## Data extract
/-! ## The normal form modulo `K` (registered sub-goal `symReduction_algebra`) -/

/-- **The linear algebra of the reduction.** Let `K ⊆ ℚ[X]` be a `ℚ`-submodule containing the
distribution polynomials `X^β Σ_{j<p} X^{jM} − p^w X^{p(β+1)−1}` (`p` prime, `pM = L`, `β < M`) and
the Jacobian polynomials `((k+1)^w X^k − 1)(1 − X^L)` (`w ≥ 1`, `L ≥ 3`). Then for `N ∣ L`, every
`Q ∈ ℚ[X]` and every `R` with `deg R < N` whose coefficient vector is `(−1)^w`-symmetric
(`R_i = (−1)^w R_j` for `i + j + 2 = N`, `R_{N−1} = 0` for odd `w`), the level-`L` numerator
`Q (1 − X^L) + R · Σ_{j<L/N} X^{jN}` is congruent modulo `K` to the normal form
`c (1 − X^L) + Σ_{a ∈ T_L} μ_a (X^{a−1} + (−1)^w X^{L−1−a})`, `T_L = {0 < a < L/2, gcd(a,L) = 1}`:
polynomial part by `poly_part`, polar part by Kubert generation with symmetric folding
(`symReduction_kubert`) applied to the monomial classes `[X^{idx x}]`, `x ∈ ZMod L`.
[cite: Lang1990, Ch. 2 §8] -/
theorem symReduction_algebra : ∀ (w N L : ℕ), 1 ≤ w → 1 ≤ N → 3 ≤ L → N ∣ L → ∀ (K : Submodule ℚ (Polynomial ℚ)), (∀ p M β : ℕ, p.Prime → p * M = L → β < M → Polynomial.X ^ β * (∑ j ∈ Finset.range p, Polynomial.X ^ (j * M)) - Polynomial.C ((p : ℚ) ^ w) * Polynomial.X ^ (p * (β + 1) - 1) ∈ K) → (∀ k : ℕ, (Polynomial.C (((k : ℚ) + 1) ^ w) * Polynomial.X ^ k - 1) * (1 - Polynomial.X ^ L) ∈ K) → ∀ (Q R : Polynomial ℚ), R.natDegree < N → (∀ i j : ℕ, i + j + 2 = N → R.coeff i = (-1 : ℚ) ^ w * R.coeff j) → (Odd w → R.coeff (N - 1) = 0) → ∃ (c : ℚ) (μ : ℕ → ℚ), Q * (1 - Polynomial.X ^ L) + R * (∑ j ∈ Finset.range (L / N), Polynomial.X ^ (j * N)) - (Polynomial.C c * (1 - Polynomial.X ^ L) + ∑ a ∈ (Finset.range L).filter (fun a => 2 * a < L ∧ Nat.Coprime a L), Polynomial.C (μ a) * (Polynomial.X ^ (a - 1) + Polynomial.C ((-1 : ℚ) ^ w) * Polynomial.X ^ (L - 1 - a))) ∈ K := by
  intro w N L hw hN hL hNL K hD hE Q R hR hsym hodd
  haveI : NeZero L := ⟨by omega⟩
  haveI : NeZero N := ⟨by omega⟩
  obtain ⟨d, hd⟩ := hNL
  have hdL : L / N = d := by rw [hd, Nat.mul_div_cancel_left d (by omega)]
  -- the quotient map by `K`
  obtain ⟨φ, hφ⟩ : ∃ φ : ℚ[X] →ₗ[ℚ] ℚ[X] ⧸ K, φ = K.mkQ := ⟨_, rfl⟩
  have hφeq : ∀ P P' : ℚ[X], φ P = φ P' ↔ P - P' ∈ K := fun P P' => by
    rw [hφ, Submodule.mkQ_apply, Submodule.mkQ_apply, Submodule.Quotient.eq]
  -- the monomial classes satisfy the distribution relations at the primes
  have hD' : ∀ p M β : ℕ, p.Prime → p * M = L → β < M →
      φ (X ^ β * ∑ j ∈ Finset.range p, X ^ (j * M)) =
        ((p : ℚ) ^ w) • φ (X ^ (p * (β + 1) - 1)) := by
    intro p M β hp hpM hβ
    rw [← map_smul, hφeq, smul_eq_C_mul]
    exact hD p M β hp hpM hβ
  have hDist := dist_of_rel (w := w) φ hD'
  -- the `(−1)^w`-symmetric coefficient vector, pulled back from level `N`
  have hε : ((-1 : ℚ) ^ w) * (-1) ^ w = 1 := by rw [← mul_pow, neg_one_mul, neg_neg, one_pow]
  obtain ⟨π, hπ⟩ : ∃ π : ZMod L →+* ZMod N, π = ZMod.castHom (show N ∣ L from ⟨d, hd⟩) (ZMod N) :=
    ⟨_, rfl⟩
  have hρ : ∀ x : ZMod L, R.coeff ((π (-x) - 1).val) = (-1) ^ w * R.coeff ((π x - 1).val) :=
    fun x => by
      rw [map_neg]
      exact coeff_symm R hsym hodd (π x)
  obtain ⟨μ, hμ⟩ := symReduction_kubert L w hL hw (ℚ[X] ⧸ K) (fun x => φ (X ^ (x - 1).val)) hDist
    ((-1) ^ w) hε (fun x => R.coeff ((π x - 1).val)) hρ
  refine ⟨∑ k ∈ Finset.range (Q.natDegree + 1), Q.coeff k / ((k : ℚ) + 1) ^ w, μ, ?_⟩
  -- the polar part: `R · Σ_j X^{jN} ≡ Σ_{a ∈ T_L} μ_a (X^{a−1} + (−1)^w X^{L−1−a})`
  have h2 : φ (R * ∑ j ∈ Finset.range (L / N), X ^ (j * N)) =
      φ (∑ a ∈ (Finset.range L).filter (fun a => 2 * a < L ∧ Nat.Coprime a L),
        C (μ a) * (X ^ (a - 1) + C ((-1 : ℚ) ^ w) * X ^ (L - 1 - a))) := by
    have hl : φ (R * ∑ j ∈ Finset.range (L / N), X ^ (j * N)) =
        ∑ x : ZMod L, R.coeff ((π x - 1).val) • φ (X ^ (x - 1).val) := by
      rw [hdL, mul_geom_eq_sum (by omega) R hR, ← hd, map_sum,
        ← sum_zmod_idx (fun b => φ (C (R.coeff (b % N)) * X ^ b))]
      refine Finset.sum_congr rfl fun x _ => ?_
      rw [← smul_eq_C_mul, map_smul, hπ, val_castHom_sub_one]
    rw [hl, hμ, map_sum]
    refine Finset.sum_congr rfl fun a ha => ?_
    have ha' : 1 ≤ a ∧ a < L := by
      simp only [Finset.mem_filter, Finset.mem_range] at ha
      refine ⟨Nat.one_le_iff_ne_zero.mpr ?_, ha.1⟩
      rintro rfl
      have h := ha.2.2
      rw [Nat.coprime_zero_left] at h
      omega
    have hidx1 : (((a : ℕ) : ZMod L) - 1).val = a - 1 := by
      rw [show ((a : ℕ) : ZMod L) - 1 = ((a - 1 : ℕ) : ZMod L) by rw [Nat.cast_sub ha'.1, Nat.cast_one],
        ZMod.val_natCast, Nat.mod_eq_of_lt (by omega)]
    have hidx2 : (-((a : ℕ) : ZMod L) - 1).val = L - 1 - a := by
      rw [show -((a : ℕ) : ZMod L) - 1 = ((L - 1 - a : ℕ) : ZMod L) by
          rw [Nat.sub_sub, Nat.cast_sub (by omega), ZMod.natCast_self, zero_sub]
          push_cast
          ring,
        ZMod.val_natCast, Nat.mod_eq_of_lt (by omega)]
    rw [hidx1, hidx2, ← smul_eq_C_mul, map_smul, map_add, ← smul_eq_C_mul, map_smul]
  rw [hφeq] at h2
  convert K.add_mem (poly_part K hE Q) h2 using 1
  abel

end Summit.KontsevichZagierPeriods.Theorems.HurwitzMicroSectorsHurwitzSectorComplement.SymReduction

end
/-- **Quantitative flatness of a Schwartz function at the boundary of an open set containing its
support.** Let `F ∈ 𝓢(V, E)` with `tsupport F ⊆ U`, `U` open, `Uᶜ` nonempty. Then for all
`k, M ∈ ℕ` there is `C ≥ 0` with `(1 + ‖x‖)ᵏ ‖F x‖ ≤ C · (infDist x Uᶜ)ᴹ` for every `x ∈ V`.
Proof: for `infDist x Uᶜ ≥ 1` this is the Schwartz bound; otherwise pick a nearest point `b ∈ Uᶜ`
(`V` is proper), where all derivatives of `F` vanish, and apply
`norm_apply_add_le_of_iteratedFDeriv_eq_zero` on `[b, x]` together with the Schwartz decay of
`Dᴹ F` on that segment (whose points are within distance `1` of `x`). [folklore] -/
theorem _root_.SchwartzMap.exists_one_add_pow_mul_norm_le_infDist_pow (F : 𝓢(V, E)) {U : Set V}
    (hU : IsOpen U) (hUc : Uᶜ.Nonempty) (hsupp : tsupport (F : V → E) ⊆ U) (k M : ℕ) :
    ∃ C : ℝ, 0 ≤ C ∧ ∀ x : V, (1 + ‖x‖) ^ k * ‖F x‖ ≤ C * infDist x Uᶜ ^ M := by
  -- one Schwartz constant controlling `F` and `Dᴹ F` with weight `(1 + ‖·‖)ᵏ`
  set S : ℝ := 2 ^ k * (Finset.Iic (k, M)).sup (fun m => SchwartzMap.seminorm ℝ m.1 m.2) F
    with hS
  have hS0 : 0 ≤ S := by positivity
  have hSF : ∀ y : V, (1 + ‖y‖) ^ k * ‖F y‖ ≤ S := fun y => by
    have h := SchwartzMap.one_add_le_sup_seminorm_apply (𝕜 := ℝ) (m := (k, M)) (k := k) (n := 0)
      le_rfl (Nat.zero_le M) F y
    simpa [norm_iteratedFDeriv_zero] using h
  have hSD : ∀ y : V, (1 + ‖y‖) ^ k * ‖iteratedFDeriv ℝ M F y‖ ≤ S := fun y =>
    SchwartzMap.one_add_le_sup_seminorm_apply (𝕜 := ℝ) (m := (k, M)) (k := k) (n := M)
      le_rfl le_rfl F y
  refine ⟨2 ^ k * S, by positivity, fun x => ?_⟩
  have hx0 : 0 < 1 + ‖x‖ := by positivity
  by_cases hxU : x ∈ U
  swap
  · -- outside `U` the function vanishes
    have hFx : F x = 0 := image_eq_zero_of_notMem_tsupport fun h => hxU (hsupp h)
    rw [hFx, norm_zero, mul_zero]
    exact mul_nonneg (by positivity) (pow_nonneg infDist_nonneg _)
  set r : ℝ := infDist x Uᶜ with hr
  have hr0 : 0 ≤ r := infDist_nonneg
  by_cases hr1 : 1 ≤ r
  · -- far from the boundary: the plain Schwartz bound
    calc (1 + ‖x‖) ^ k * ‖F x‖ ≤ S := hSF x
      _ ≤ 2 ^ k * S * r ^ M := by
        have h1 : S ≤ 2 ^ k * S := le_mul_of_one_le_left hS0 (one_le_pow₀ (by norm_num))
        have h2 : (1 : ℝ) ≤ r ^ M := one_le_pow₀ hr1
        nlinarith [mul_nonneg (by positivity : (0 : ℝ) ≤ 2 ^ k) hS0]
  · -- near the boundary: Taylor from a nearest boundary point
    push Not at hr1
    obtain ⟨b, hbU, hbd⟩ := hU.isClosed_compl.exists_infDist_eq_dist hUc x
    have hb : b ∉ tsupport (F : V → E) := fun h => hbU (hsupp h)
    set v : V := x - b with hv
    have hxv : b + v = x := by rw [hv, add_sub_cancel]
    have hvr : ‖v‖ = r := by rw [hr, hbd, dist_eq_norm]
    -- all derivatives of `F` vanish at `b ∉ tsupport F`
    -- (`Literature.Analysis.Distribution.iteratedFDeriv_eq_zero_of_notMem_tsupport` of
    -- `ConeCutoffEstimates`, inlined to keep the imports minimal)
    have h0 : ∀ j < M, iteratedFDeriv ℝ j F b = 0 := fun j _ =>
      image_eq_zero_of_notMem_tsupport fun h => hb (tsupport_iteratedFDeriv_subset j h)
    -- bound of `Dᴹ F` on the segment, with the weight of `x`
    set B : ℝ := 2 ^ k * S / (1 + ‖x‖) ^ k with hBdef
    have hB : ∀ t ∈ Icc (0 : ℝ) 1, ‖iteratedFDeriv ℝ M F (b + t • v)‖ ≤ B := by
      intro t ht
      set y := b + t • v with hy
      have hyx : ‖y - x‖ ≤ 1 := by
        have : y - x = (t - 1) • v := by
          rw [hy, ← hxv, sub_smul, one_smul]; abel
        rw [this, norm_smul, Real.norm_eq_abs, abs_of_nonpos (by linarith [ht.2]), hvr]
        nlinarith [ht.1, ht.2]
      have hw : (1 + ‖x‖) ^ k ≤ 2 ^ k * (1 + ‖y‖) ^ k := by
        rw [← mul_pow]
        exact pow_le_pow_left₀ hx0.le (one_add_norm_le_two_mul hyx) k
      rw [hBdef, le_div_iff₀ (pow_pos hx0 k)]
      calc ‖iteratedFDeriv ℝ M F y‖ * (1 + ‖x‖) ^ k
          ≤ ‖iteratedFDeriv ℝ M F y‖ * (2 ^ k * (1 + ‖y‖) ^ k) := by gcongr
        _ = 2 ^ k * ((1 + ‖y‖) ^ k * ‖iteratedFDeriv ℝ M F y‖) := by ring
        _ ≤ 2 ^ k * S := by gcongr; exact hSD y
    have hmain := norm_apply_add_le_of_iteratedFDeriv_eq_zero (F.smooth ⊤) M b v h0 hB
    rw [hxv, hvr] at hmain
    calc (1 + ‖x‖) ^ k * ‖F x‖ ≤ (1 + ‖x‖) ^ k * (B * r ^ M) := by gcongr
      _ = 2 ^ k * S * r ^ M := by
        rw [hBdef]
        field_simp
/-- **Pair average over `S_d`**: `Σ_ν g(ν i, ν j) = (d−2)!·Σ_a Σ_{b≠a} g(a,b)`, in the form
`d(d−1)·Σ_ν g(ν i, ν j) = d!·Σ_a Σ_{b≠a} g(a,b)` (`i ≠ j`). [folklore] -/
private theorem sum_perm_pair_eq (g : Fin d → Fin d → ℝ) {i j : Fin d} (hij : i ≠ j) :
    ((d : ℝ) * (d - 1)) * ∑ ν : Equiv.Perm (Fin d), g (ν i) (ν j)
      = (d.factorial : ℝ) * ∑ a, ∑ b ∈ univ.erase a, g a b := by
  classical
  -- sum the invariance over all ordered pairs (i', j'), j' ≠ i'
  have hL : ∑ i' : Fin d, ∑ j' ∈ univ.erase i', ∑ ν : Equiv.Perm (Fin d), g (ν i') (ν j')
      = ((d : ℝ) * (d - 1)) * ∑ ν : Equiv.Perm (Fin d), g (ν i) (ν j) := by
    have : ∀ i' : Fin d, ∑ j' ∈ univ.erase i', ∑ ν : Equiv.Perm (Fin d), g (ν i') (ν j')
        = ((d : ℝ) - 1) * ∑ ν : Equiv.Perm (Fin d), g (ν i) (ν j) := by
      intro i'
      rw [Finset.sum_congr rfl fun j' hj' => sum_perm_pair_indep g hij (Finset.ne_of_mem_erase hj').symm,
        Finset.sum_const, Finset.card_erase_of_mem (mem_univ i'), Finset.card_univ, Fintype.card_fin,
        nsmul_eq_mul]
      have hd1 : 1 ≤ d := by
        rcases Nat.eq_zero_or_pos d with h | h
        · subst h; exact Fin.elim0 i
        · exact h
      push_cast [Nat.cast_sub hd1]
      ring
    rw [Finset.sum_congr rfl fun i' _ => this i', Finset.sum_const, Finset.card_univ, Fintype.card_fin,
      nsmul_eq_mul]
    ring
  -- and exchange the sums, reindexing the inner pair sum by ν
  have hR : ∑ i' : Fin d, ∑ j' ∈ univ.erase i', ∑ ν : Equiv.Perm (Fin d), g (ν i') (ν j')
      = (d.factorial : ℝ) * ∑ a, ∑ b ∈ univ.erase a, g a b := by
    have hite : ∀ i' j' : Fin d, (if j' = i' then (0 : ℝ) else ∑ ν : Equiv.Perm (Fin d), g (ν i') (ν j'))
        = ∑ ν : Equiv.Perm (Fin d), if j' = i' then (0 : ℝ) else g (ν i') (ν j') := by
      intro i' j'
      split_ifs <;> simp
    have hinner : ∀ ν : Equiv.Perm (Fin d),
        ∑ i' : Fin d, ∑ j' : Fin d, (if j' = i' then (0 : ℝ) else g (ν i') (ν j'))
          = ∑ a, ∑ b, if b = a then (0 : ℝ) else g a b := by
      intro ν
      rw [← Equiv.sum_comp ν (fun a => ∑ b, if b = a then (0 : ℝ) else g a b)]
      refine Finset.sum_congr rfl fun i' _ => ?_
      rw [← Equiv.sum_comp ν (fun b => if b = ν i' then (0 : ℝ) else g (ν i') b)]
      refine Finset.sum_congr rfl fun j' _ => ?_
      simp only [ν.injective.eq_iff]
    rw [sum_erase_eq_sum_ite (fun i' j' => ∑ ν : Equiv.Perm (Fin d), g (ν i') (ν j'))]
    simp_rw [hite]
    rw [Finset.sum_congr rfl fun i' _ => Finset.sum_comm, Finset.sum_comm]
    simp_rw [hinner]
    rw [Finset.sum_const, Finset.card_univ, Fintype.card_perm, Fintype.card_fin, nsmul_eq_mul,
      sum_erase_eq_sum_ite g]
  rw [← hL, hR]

## Task instructions
Your response should consist solely of the lines from the one that holds "simp_rw [hinner]" through the end of the listing above, reproduced exactly.

## Result below
    simp_rw [hinner]
    rw [Finset.sum_const, Finset.card_univ, Fintype.card_perm, Fintype.card_fin, nsmul_eq_mul,
      sum_erase_eq_sum_ite g]
  rw [← hL, hR]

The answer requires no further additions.